From 14 to 16 May, Macedonian forces engaged rebel positions close to Slupčane. The Macedonian army described the action as the "worst fighting" since 3 May.

On 17 May, the Macedonian Army pounded the village with artillery from a safe distance, but ceased shelling after firing six rounds.

On 22 May, NLA rebels attacked Macedonian positions near Slupčane and Vaksince. Macedonian forces responded by shelling the village. The NLA claimed that six civilians were wounded and that the minaret of the mosque in Vaksince had been destroyed.

=== Third Macedonian assault ===
On 24 May, the Macedonian military stormed insurgent positions to reclaim control of ten NLA-held villages in Kumanovo and Karadak region. The operation utilized tanks, artillery, and helicopter gunships to attack the NLA strongholds of Slupčane and Vaksince, as well as their mountain positions beyond, beginning at 8am. In response, the NLA unleashed a barrage of machine-gun fire. During the assault 10 members of an Albanian family were killed by Macedonian shelling, among the dead were women and children.

On 26 May, Macedonian forces managed to retake Vaksince and claimed to have recaptured Lojane, but they were unable to regain control over Slupčane.

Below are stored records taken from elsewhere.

/-- **The seedless CT two-point table is invariant under spin exchange of both labels**:
`⟨ψ_{𝔰X} ψ_{𝔰Y}⟩₀^K = ⟨ψ_X ψ_Y⟩₀^K` at `h = 0` — the `↓↓` table, read through the Nambu index `2` at `−k` with reversed
charges, equals the `↑↑` one by `G_K(−k)₂₂ = −G_K(k)₁₁`, and the mixed-spin entries vanish without seed. [cite: BenfattoGiulianiMastropietro2006, §2.1 symmetry (1)] -/
theorem hubbardTwoPointCT_spinFlip (β μ : ℝ) (K : TrigPolyC4v) (X Y : HubbardFieldIdx L M) :
    hubbardTwoPointCT L M β μ 0 K ((Equiv.prodCongr (Equiv.prodCongr (Equiv.refl (FreqMomentum L M)) (Equiv.swap (0 : Fin 2) 1)) (Equiv.refl (Fin 2))) X) ((Equiv.prodCongr (Equiv.prodCongr (Equiv.refl (FreqMomentum L M)) (Equiv.swap (0 : Fin 2) 1)) (Equiv.refl (Fin 2))) Y) = hubbardTwoPointCT L M β μ 0 K X Y := by
  obtain ⟨⟨k, s⟩, c⟩ := X
  obtain ⟨⟨k', s'⟩, c'⟩ := Y
  by_cases hk : k = k'
  · subst hk
    fin_cases s <;> fin_cases s' <;> fin_cases c <;> fin_cases c' <;>
      simp [hubbardTwoPointCT, toNambu, nambuTwoPointCT, Equiv.swap_apply_left, Equiv.swap_apply_right,
        fin_two_rev_one, nambuPropagatorCT_zero_seed_neg_one_one]
  · have hk' : ¬ k' = k := fun h => hk h.symm
    have hkn : ¬ k.neg = k'.neg := fun h => hk (FreqMomentum.neg_inj'.1 h)
    have hkn' : ¬ k'.neg = k.neg := fun h => hk' (FreqMomentum.neg_inj'.1 h)
    fin_cases s <;> fin_cases s' <;> fin_cases c <;> fin_cases c' <;>
      simp [hubbardTwoPointCT, toNambu, nambuTwoPointCT, Equiv.swap_apply_left, Equiv.swap_apply_right,
        fin_two_rev_one, hk, hk', hkn, hkn']

/-- **The seedless CT covariance is invariant under spin exchange**: `C^K(𝔰X, 𝔰Y) = C^K(X, Y)` at `h = 0`. [cite: BenfattoGiulianiMastropietro2006, §2.1 symmetry (1)] -/
theorem hubbardCovarianceCT_spinFlip (β μ : ℝ) (K : TrigPolyC4v) (X Y : HubbardFieldIdx L M) :
    hubbardCovarianceCT L M β μ 0 K ((Equiv.prodCongr (Equiv.prodCongr (Equiv.refl (FreqMomentum L M)) (Equiv.swap (0 : Fin 2) 1)) (Equiv.refl (Fin 2))) X) ((Equiv.prodCongr (Equiv.prodCongr (Equiv.refl (FreqMomentum L M)) (Equiv.swap (0 : Fin 2) 1)) (Equiv.refl (Fin 2))) Y) = hubbardCovarianceCT L M β μ 0 K X Y := by
  simp only [hubbardCovarianceCT, Matrix.of_apply, hubbardTwoPointCT_spinFlip]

Macedonian forces continued to blast Slupčane with helicopter gunships and heavy artillery, NLA rebels responded with mortars, wounding two Macedonian soldiers. Although the Macedonian Army entered Vaksince, they were driven out of the village by the NLA, only three days after the initial assault.

=== Fourth Macedonian assault ===
From 30 May to 1 June, Macedonian security forces carried out another assault to capture Slupčane, using APC's and T-55 tanks. The village was also shelled on a daily basis. The operation was called off, after the "Tiger" Special Forces unit mutinied and had to be withdrawn from the front line, leaving the NLA in control of the village.

=== Ambush near Slupčane ===
On 6 June, NLA insurgents ambushed Macedonian troops near Slupčane, killing five soldiers.

=== Halting of operations by Macedonian forces ===
On 11 June 2001, the Macedonian Army received orders to halt all military operations in the Kumanovo-Lipkovo region. Following a Macedonian attack and ensuing clashes on 10 and 11 June, which left one Macedonian commander (Siniša Stoilov) and one civilian dead, the Macedonian army ceased all of its bombardment of positions held by the NLA. Hostilities in the vicinity of Slupčane, Orizare, and Matejce also had diminished shortly after.

== Aftermath ==
On 5 July NLA militants from Slupčane launched attacks on Macedonian Army sites near Kumanovo.